Experimental Conclusions
The experiments were conducted around several research questions, including the effectiveness, generalization, transferability, and component effectiveness of Prompt-R1.
- Effectiveness (RQ1): Prompt-R1 significantly outperformed baseline methods (such as SFT and CoT) and other automatic prompt optimization methods (such as OPRO and TextGrad) on eight public datasets. It achieved the best performance across a variety of tasks, including multi-hop reasoning, mathematical computation, standard question answering, and text generation, with the most notable improvements on multi-hop QA tasks that require complex reasoning.
| Method | Multi-hop Reasoning (F1) | Standard QA (F1) | Mathematical Reasoning (EM) | Text Generation (SSim) | |||||
|---|---|---|---|---|---|---|---|---|---|
| Task | 2Wiki | Hotpot | MusiQue | PopQA | GSM8K | DAPO | BookSum | W.P | Average |
| Baseline (GPT-4o-mini) | 39.5 | 45.2 | 34.6 | 60.1 | 55.4 | 51.5 | 60.8 | 63.5 | 51.3 |
| SFT | 38.3 | 43.5 | 34.2 | 59.9 | 53.9 | 50.1 | 60.1 | 62.4 | 50.3 |
| CoT | 41.8 | 46.0 | 36.1 | 62.1 | 57.2 | 53.0 | 62.9 | 65.0 | 53.0 |
| OPRO | 44.5 | 49.3 | 37.9 | 64.9 | 59.6 | 55.3 | 64.8 | 67.2 | 55.4 |
| TextGrad | 42.1 | 47.7 | 36.8 | 63.5 | 58.1 | 53.7 | 63.3 | 66.0 | 53.9 |
| GEPA | 43.6 | 48.1 | 37.4 | 64.1 | 59.0 | 54.7 | 64.2 | 66.8 | 54.8 |
| Prompt-R1 | 47.6 | 52.3 | 41.2 | 68.2 | 63.4 | 58.6 | 69.3 | 71.7 | 59.0 |
| $\Delta$$\uparrow$ | +8.1 | +7.1 | +6.6 | +8.1 | +8.0 | +7.1 | +8.5 | +8.2 | +7.7 |
- Generalization (RQ2): Tests on four out-of-distribution (OOD) datasets showed that Prompt-R1 has strong generalization ability.
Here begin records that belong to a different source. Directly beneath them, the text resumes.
/-! ### §1 Self-adjoint matrices for `J = (0 -I; I 0)`: block form `(A B; C Aᵀ)` with `B`, `C` ANTISYMMETRIC -/

/-- `X` is self-adjoint for `J` iff `XᵀJ = JX` (Mathlib's `Matrix.IsSelfAdjoint`, definitional).
[cite: LooijengaLunts1997, Appendix (7.5), p. 28 L80–L84 ("⟨xu, u'⟩ = +⟨u, xu'⟩")] -/
theorem isSelfAdjoint_J_iff (X : Matrix (l ⊕ l) (l ⊕ l) R) :
    (Matrix.J l R).IsSelfAdjoint X ↔ Xᵀ * Matrix.J l R = Matrix.J l R * X :=
  Iff.rfl

/-- Self-adjointness for `-J` (the Gram matrix of a Darboux basis) is self-adjointness for `J` (`Xᵀ(-J) = (-J)X ↔ XᵀJ = JX`).
[cite: Humphreys1972, §1.2, p. 3 (type C_ℓ: the condition `sx = xᵗs` is insensitive to the sign of `s`)] -/
theorem isSelfAdjoint_neg_J_iff (X : Matrix (l ⊕ l) (l ⊕ l) R) :
    (-Matrix.J l R).IsSelfAdjoint X ↔ (Matrix.J l R).IsSelfAdjoint X := by
  rw [isSelfAdjoint_J_iff, Matrix.IsSelfAdjoint, Matrix.IsAdjointPair, Matrix.mul_neg, Matrix.neg_mul, neg_inj]

/-- **Block form of the `J`-self-adjoint matrices**: `(A B; C D)` is `J`-self-adjoint iff `D = Aᵀ`, `Bᵀ = -B`, `Cᵀ = -C`
(`𝔤_+(U) ≅ Λ²U` for a symplectic `U`; compare `𝔰𝔭`: `D = -Aᵀ`, `B`, `C` symmetric). [cite: Humphreys1972, §1.2, p. 3 (type C_ℓ)] [cite: LooijengaLunts1997, Appendix (7.5), p. 28] -/
theorem fromBlocks_isSelfAdjoint_J_iff (A B C D : Matrix l l R) :
    (Matrix.J l R).IsSelfAdjoint (fromBlocks A B C D) ↔ D = Aᵀ ∧ Bᵀ = -B ∧ Cᵀ = -C := by
  rw [isSelfAdjoint_J_iff, Matrix.J, fromBlocks_transpose, fromBlocks_multiply, fromBlocks_multiply, fromBlocks_inj]
  simp only [Matrix.mul_zero, Matrix.mul_one, Matrix.mul_neg, zero_add, add_zero, Matrix.zero_mul, Matrix.one_mul,
    Matrix.neg_mul]
  constructor
  · rintro ⟨hC, hA, -, hB⟩
    exact ⟨(neg_inj.1 hA).symm, neg_eq_iff_eq_neg.1 hB, hC⟩
  · rintro ⟨hD, hB, hC⟩
    exact ⟨hC, by rw [hD], by rw [hD, transpose_transpose], by rw [hB, neg_neg]⟩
Even on unseen tasks, its performance comprehensively surpassed other methods, demonstrating that the framework learned a universal strategy for “how to ask questions and collaborate,” rather than merely overfitting to specific tasks.
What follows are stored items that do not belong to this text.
import Literature.MathematicalPhysics.QuantumFieldTheory.Balaban1983to89.B5Hk163RDiv
import Literature.MathematicalPhysics.QuantumFieldTheory.Balaban1983to89.B5HierGaugeTorus
import Literature.MathematicalPhysics.QuantumFieldTheory.Balaban1983to89.B5Hk160Torus
import Literature.MathematicalPhysics.QuantumFieldTheory.Balaban1983to89.Beta.Ineq167Operator
import HarnessLib

/-!
# NE7LinOneStepGaugeCovariance — the regularity road, abelian flat model: THE CURVATURE OF THE LINEAR CONSTRAINED
# MINIMISER `H_kB` SEES THE DATUM ONLY THROUGH ITS GAUGE CLASS — `curl(H_k ∂μ) = 0` and `curl(H_k c) = 0`, hence
# `curl H_k(B + ∂μ + c) = curl H_kB` for every coarse gauge function `μ` and every constant coarse field `c`

Cell `pub-balaban`, rung (B)+1 sub-cell t4, lineage `b2b-balaban-t4-ne7-p1`, generation 65 (CRUX PROVER NE7 #1, ruling e34b3e0c (2)); hunt
(h8) «REGULARITY ROAD», step (h8-ii) LIN-ONE-STEP (memo `t4/b2b-balaban-t4-ne7-p1-g64/HUNT-H8-REGULARITY-ROAD.md` §4).  File A of three.

WHY.  After gen 64 route 1's (A)-bill at curved data reads X-A4 ∧ ONE-STEP, ONE-STEP = [Balaban1985Variational] Thm 1 given an admissible
competitor: the constrained minimiser's plaquette radius is `B₃ε₁η²`, B₃ depending on `d, L` ONLY — NOT `C₁B₃ε₁η²` with the competitor's
`C₁ = L³` ((13) p. 280).  Inside B11 the `C₁`-free bound is Sect. F: the estimate actually used in Sects. C–E is (46) `|∇HB| ≤ B₀(Lʲη)⁻²|B|`
(Thm 3.12 of B11's ref. [5] = [Balaban1985BackgroundPropagators], CMP 99) with the SUP OF THE DATUM on the right (its abelian flat image is gen 64's `NE7LinOneStepAbelianSup`), and the
improvement to the datum's CURVATURE comes from gauge covariance + locality + the linear growth of a cone (generalized axial) gauge
((145) p. 301).  THIS FILE is the first of these three ingredients in the ABELIAN FLAT model (`U = 1`, torus `T_η → T₁`, `η = 1∕n`), for the
typed Landau minimiser `B5Hk163Torus.HkOp n M` of the cell `lit-balaban`:
* `Fs_HkOp_eq_zero_of_flat_competitor` — if the fibre `{Q_kA = B}` contains a FLAT field then `H_kB` is flat (the printed minimum property
  p. 29, kernel-proved by lit-balaban as `B5Hk163RDiv.HkOp_minimum_curvature`: `Σ|F[H_kB]|² ≤ Σ|F[A]|²`);
* **`Fs_HkOp_GradOp`** — `F_{μν}[H_k(∂¹μ)] = 0`: the coarse pure gauge `∂¹μ` is the average of the fine pure gauge `∂ⁿ(μ ∘ blockOf)`
  ((1.20) `Q_k(∂ⁿλ) = ∂¹(Q′_kλ)`, lit-balaban's `B5HierGaugeTorus.QvOp_GradOp`, and `Q′_k(μ ∘ blockOf) = μ`, `B5Blocks16.QsOp_blockConst`);
* **`Fs_HkOp_constV`** — `F_{μν}[H_k c] = 0` for a constant coarse field `c` (the fine constant field averages to it, `B5Hk160Torus.QvOp_constV`);
* **`Fs_HkOp_gauge`** — `F_{μν}[H_k(B + ∂¹μ + c)](x) = F_{μν}[H_kB](x)` at every fine point: the map `B ↦ curl H_kB` kills exact and constant
  coarse fields, so it may be evaluated on ANY representative `B′ = B − ∂¹μ − c` — the freedom file C uses with the cone gauge of file B.
HONEST FRAMING (page 1): ABELIAN, FLAT (`U = 1`), LINEAR bookkeeping over lit-balaban's kernel theorems; [folklore]; 0 def, 0 sorry.  NOT the
non-abelian ONE-STEP, NOT NE7; spine 0∕9; finite T⁴ rung (B)+1 — NOT infinite volume, NOT mass gap, NOT Clay.  Continuum YM on T⁴ ⇐ BetaPertH ∧
nine spine estimates (0/9 proved); BetaPertH ⇐ (D1) ∧ (D4) ∧ CAP+tail; G-an2-4 gates asym, D1 and NE2/3/4.
-/

set_option autoImplicit false

noncomputable section

open Finset Matrix

namespace Summit.QuantumFields.BalabanUV.T4Continuum.NE7LinOneStepGaugeCovariance

open Literature.MathematicalPhysics.QuantumFieldTheory.Balaban1983to89
open B5Prop11Plancherel (Tor fine unitVec)
open B5Action121 (Fs Fs_apply GradOp)
open B5Block118 (QvOp QsOp)
open B5Blocks16 (blockOf QsOp_blockConst)
open B5Hk160Torus (constV QvOp_constV)
open B5Hk163Torus (HkOp)
open B5Hk163RDiv (HkOp_minimum_curvature)
open B5HierGaugeTorus (QvOp_GradOp)
open Beta.Ineq167Operator (Fs_add Fs_grad)

variable {d : ℕ}

/-! ## §1. Curvature bookkeeping on a torus `Tor N` with lattice factor `c` -/

section Curl

variable (N : Fin d → ℕ) [hN : ∀ μ, NeZero (N μ)]

/-- `F_{μν}` is compatible with subtraction. [folklore] -/
theorem Fs_sub (c : ℂ) (A A' : Tor N × Fin d → ℂ) (μ ν : Fin d) (x : Tor N) :
    Fs N c (A - A') μ ν x = Fs N c A μ ν x - Fs N c A' μ ν x := by
  simp only [Fs_apply, Pi.sub_apply]
  ring

/-- the zero field is flat. [folklore] -/
theorem Fs_zero (c : ℂ) (μ ν : Fin d) (x : Tor N) : Fs N c (0 : Tor N × Fin d → ℂ) μ ν x = 0 := by
  simp only [Fs_apply, Pi.zero_apply]
  ring

/-- constant fields are flat. [folklore] -/
theorem Fs_constV (c : ℂ) (a : Fin d → ℂ) (μ ν : Fin d) (x : Tor N) : Fs N c (constV N a) μ ν x = 0 := by
  simp only [Fs_apply, constV]
  ring

end Curl

/-! ## §2. `H_kB` is flat whenever the fibre `{Q_kA = B}` contains a flat field -/

section Minimiser

variable (n : ℕ) [NeZero n] (M : Fin d → ℕ) [hM : ∀ μ, NeZero (M μ)]

/-- a triple sum of non-negative reals bounded above by `0` vanishes termwise. [folklore] -/
theorem eq_zero_of_sum3_le_zero {α β γ : Type*} [Fintype α] [Fintype β] [Fintype γ] (g : α → β → γ → ℝ)
    (hg : ∀ a b c, 0 ≤ g a b c) (h : ∑ a, ∑ b, ∑ c, g a b c ≤ 0) (a : α) (b : β) (c : γ) : g a b c = 0 := by
  have h1 : ∀ a', 0 ≤ ∑ b', ∑ c', g a' b' c' :=
    fun a' => Finset.sum_nonneg fun b' _ => Finset.sum_nonneg fun c' _ => hg a' b' c'
  have htot : ∑ a', ∑ b', ∑ c', g a' b' c' = 0 := le_antisymm h (Finset.sum_nonneg fun a' _ => h1 a')
  have ha : ∑ b', ∑ c', g a b' c' = 0 :=
    (Finset.sum_eq_zero_iff_of_nonneg fun a' _ => h1 a').1 htot a (Finset.mem_univ a)
  have hb : ∑ c', g a b c' = 0 :=
    (Finset.sum_eq_zero_iff_of_nonneg fun b' _ => Finset.sum_nonneg fun c' _ => hg a b' c').1 ha b (Finset.mem_univ b)
  exact (Finset.sum_eq_zero_iff_of_nonneg fun c' _ => hg a b c').1 hb c (Finset.mem_univ c)

/-- **`H_kB` is flat if some field with average `B` is flat** — the printed minimum property «H_kB is a minimum of ½⟨∂A, ∂A⟩ on the
hyperplane {A : Q_kA = B, R∂*A = 0}» in curvature form (lit-balaban's `HkOp_minimum_curvature`: `Σ_{x,μ,ν}|F_{μν}[H_kB](x)|² ≤
Σ_{x,μ,ν}|F_{μν}[A](x)|²` for every `A` with `Q_kA = B`), applied to a flat competitor. [cite: Balaban1984PropagatorsI, p.29 (text)] [folklore] -/
theorem Fs_HkOp_eq_zero_of_flat_competitor (B : Tor M × Fin d → ℂ) (A : Tor (fine n M) × Fin d → ℂ)
    (hA : QvOp n M *ᵥ A = B) (hflat : ∀ x μ ν, Fs (fine n M) (n : ℂ) A μ ν x = 0)
    (x : Tor (fine n M)) (μ ν : Fin d) :
    Fs (fine n M) (n : ℂ) (HkOp n M *ᵥ B) μ ν x = 0 := by
  have hmin := (HkOp_minimum_curvature n M B A hA).2
  have hzero : ∑ x', ∑ μ', ∑ ν', ‖Fs (fine n M) (n : ℂ) A μ' ν' x'‖ ^ 2 = 0 :=
    Finset.sum_eq_zero fun x' _ => Finset.sum_eq_zero fun μ' _ => Finset.sum_eq_zero fun ν' _ => by
      rw [hflat, norm_zero, zero_pow two_ne_zero]
  rw [hzero] at hmin
  have hsq : ‖Fs (fine n M) (n : ℂ) (HkOp n M *ᵥ B) μ ν x‖ ^ 2 = 0 :=
    eq_zero_of_sum3_le_zero (fun x' μ' ν' => ‖Fs (fine n M) (n : ℂ) (HkOp n M *ᵥ B) μ' ν' x'‖ ^ 2)
      (fun _ _ _ => sq_nonneg _) hmin x μ ν
  exact norm_eq_zero.mp ((pow_eq_zero_iff two_ne_zero).mp hsq)

/-- **`curl(H_k ∂¹μ) = 0`**: the Landau minimiser of a coarse PURE GAUGE is flat — the fine pure gauge `∂ⁿ(μ ∘ blockOf)` lies in its fibre
((1.20): `Q_k(∂ⁿλ) = ∂¹(Q′_kλ)`, `Q′_k(μ ∘ blockOf) = μ`) and is flat. [cite: Balaban1984PropagatorsI, (1.20) p.20, p.29 (text)] [folklore] -/
theorem Fs_HkOp_GradOp (m : Tor M → ℂ) (x : Tor (fine n M)) (μ ν : Fin d) :
    Fs (fine n M) (n : ℂ) (HkOp n M *ᵥ (GradOp M 1 *ᵥ m)) μ ν x = 0 := by
  refine Fs_HkOp_eq_zero_of_flat_competitor n M _ (GradOp (fine n M) (n : ℂ) *ᵥ fun x' => m (blockOf n M x')) ?_
    (fun x' μ' ν' => Fs_grad (fine n M) (n : ℂ) _ μ' ν' x') x μ ν
  rw [QvOp_GradOp, QsOp_blockConst]

/-- **`curl(H_k c) = 0`** for a CONSTANT coarse field `c`: the fine constant field with the same components lies in its fibre
(`Q_k c = c`, lit-balaban's `QvOp_constV`) and is flat. [cite: Balaban1984PropagatorsI, p.27 before (1.58), p.29 (text)] [folklore] -/
theorem Fs_HkOp_constV (a : Fin d → ℂ) (x : Tor (fine n M)) (μ ν : Fin d) :
    Fs (fine n M) (n : ℂ) (HkOp n M *ᵥ constV M a) μ ν x = 0 :=
  Fs_HkOp_eq_zero_of_flat_competitor n M _ (constV (fine n M) a) (QvOp_constV n M a)
    (fun x' μ' ν' => Fs_constV (fine n M) (n : ℂ) a μ' ν' x') x μ ν

/-- `curl H_k` is additive in the datum. [folklore] -/
theorem Fs_HkOp_add (B B' : Tor M × Fin d → ℂ) (x : Tor (fine n M)) (μ ν : Fin d) :
    Fs (fine n M) (n : ℂ) (HkOp n M *ᵥ (B + B')) μ ν x
      = Fs (fine n M) (n : ℂ) (HkOp n M *ᵥ B) μ ν x + Fs (fine n M) (n : ℂ) (HkOp n M *ᵥ B') μ ν x := by
  rw [Matrix.mulVec_add, Fs_add]

/-- `curl H_k` is compatible with subtraction in the datum. [folklore] -/
theorem Fs_HkOp_sub (B B' : Tor M × Fin d → ℂ) (x : Tor (fine n M)) (μ ν : Fin d) :
    Fs (fine n M) (n : ℂ) (HkOp n M *ᵥ (B - B')) μ ν x
      = Fs (fine n M) (n : ℂ) (HkOp n M *ᵥ B) μ ν x - Fs (fine n M) (n : ℂ) (HkOp n M *ᵥ B') μ ν x := by
  rw [Matrix.mulVec_sub, Fs_sub]

/-- **GAUGE COVARIANCE OF `curl H_k`**: `F_{μν}[H_k(B + ∂¹m + c)](x) = F_{μν}[H_kB](x)` — exact and constant coarse fields are invisible
to the curvature of the Landau minimiser. [cite: Balaban1984PropagatorsI, (1.20) p.20, p.29 (text)] [folklore] -/
theorem Fs_HkOp_gauge (B : Tor M × Fin d → ℂ) (m : Tor M → ℂ) (a : Fin d → ℂ) (x : Tor (fine n M)) (μ ν : Fin d) :
    Fs (fine n M) (n : ℂ) (HkOp n M *ᵥ (B + GradOp M 1 *ᵥ m + constV M a)) μ ν x
      = Fs (fine n M) (n : ℂ) (HkOp n M *ᵥ B) μ ν x := by
  rw [Fs_HkOp_add, Fs_HkOp_add, Fs_HkOp_GradOp, Fs_HkOp_constV, add_zero, add_zero]

/-- **THE REPRESENTATIVE FORM** used by file C: if `B − B′ = ∂¹m + c` then `curl H_kB = curl H_kB′` pointwise. [folklore] -/
theorem Fs_HkOp_eq_of_sub_eq (B B' : Tor M × Fin d → ℂ) (m : Tor M → ℂ) (a : Fin d → ℂ)
    (h : B - B' = GradOp M 1 *ᵥ m + constV M a) (x : Tor (fine n M)) (μ ν : Fin d) :
    Fs (fine n M) (n : ℂ) (HkOp n M *ᵥ B) μ ν x = Fs (fine n M) (n : ℂ) (HkOp n M *ᵥ B') μ ν x := by
  have e : B = B' + GradOp M 1 *ᵥ m + constV M a := by rw [add_assoc, ← h]; abel
  rw [e, Fs_HkOp_gauge]

end Minimiser

end Summit.QuantumFields.BalabanUV.T4Continuum.NE7LinOneStepGaugeCovariance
| Method | AMBIGQA (F1) | SQuAD2.0 (F1) | TriviaQA (EM) | XSUM (SSim) | Average |
|---|---|---|---|---|---|
| Baseline | 35.1 | 65.5 | 73.0 | 39.0 | 53.2 |
| SFT | 34.8 | 64.2 | 72.5 | 38.4 | 52.5 |
| CoT | 36.9 | 67.3 | 75.2 | 41.2 | 55.2 |
| OPRO | 38.8 | 69.8 | 77.8 | 43.5 | 57.5 |
| TextGrad | 37.4 | 68.0 | 76.1 | 41.9 | 55.9 |
| GEPA | 38.1 | 69.2 | 77.0 | 42.8 | 56.8 |
| Prompt-R1 | 41.3 | 71.5 | 80.3 | 45.6 | 59.7 |
| $\Delta$$\uparrow$ | +6.2 | +6.0 | +7.3 | +6.6 | +6.5 |
- Transferability (RQ3/RQ5): Experiments demonstrated the “plug-and-play” nature of Prompt-R1. An intelligent agent trained with an open-source model (a zero-cost environment) can directly collaborate with closed-source models such as GPT-4o-mini (a cost-bearing environment) and significantly improve their performance. As shown in the figure below, across multiple datasets and LLMs, models equipped with the Prompt-R1 intelligent agent consistently improved, proving that the framework’s strategy can be successfully transferred.
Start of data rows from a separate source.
import Summits.HodgeConjecture.HodgeConjecture.Theorems.FermatSurfaceSeparationClosures

/-!
# Exotic Hodge pairs on Fermat squares, IV — uniform exotic pairs (families E, T, F) and THE SEPARATION LAW `FermatSep m ↔ FermatSepCriterion m`

Part 4 of 4 (Sketch §3 `section UniformExoticPairs` + `section SeparationLaw`, ll. 685–1002). Three one-parameter families of exotic
Hodge pairs, each an explicit `4 + 4` splitting of a standard Hodge octuple: FAMILY E (`m = 2h ≥ 10`, from Shioda's `α₁`):
`(1, h+1, 2, h−4) ~ (h, 2, 2, h−4)`; FAMILY T (`m = 3j ≥ 9`, from `σ_{3,1}`): `(1, j+1, 2, 2j−4) ~ (3, j−1, 2, 2j−4)`; FAMILY F (`m = 5j ≥ 15`,
from `σ_{5,1}`): `(1, j+1, 2j+1, 2j−3) ~ (2j−1, j−1, 5, 2j−3)`; plus the finite checks `m = 6, 8`. Hence `not_fermatSep_of_not_criterion :
2 ≤ m → ¬ FermatSepCriterion m → ¬ FermatSep m`, and with Part 3 **THE SEPARATION LAW** `fermatSep_iff_fermatSepCriterion :
2 ≤ m → (FermatSep m ↔ FermatSepCriterion m)` — the Fermat surface `X²ₘ` has no exotic Hodge pairs iff `m` is prime, or `m = 4`, or `m` is
odd with all prime factors `≥ 7` (= conjecture EXO-2 recorded in the docstring of `FermatSepCriterion`, census-verified for `m ≤ 120` in memo
ROUTE-P1AD and now a theorem for all `m ≥ 2`); `fermatSepConjecture_holds`, `separationLaw_instances` (worked degrees).
Literature status (cell lit seat g20, LIT-DOSSIER §81): the weight-2 separation law and the families E∕T∕F are NOT IN PRINT; weight-1 precedent
Aoki, Amer. J. Math. 113 (1991) ∕ Koblitz–Rohrlich, Canad. J. Math. 30 (1978).

PROVENANCE. Cell hodge-nonav (HUMAN RULING D-0038), planner seat p1: chapters ROUTE-P1AE §B (g32) and ROUTE-P1AF + ADD (g33),
frozen Sketch `HOME/p1/route/Sketch_P1AF_ADD_SEPLAW_g33.lean` (sha16 9c70bd8d356ffb70, 1004 lines, namespace `HodgeNonAV.P1AF`,
farm rc 0 / 0 sorries / axioms {propext, Classical.choice, Quot.sound}; referee PASS: REF-P1AF b32cd9c28a7cc495), split into
four tree modules `FermatSurfaceSeparationCriterion` → `…Sigma` → `…Closures` → `FermatSurfaceSeparationLaw` by planner p1 g34
(landing kit HOME/p1/landing/, 2026-08-28); bodies verbatim, namespace moved to that of `Theorems/FermatSurfaceExoticPairsDefs`.
Land with `--supports stmt-HodgeConjecture-19652 --as helper` (K6 ∕ evidence carrier of the non-AV index) or `--supports
stmt-HodgeConjecture-1334` (the Fermat line whose engines §2 consumes). No instance, no notation, no sorry, no new axiom.
HONEST SCOPE: combinatorics of Shioda's Hodge-character semigroup of Fermat surfaces and sixfolds; NOTHING here proves the
Hodge conjecture or HC for any new variety — `FermatSep m` is the INPUT half of `HC⁴(X²ₘ × X²ₘ)` via the landed SQ-AUT theorem
`PgOneCyclotomicSquares.hodgeConjectureFor_square_of_endomorphisms`, and those squares are dominated by Fermat/abelian motives anyway.
References: N. Aoki, Math. Ann. 266 (1983) Thm A, §1 (𝔇ⁿₘ), §5 Thm D, Prop. 6.4/6.6, Lemma 7.3 [cite: Aoki1983, Thm. A];
N. Aoki, J. Math. Soc. Japan 39 (1987) Thm 2-1 [cite: Aoki1987, Thm. 2-1]; N. Aoki, Comment. Math. Univ. St. Pauli 49 (2000) Lemma 4.1;
T. Shioda, Math. Ann. 245 (1979) Thm I–IV [cite: Shioda1979PJA, Thm. I]; Z. Ran, Compositio Math. 42 (1980) Prop. 1.8 [cite: Ran1980, Prop. 1.8];
G. da Silva Jr., arXiv:2101.04739 (2021) Thm 2.1–2.2, Prop. 3.1 [cite: daSilva2021HodgeFermat, Thm. 2.1].
-/

set_option linter.dupNamespace false

noncomputable section

namespace Summit.HodgeConjecture.HodgeConjecture.Theorems.FermatSurfaceExoticPairs

open Multiset Literature.AlgebraicGeometry.HodgeTheory.FermatCharacter

variable {m : ℕ}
- Final conclusion: The Prompt-R1 framework successfully improves performance on complex tasks by enabling a small intelligent agent trained with reinforcement learning to collaborate with a large LLM. It not only outperforms existing methods across a variety of tasks and datasets, but also demonstrates excellent generalization and transferability. This “small model guiding large model” paradigm offers a new and promising path for efficiently and cost-effectively leveraging and enhancing the capabilities of existing LLMs.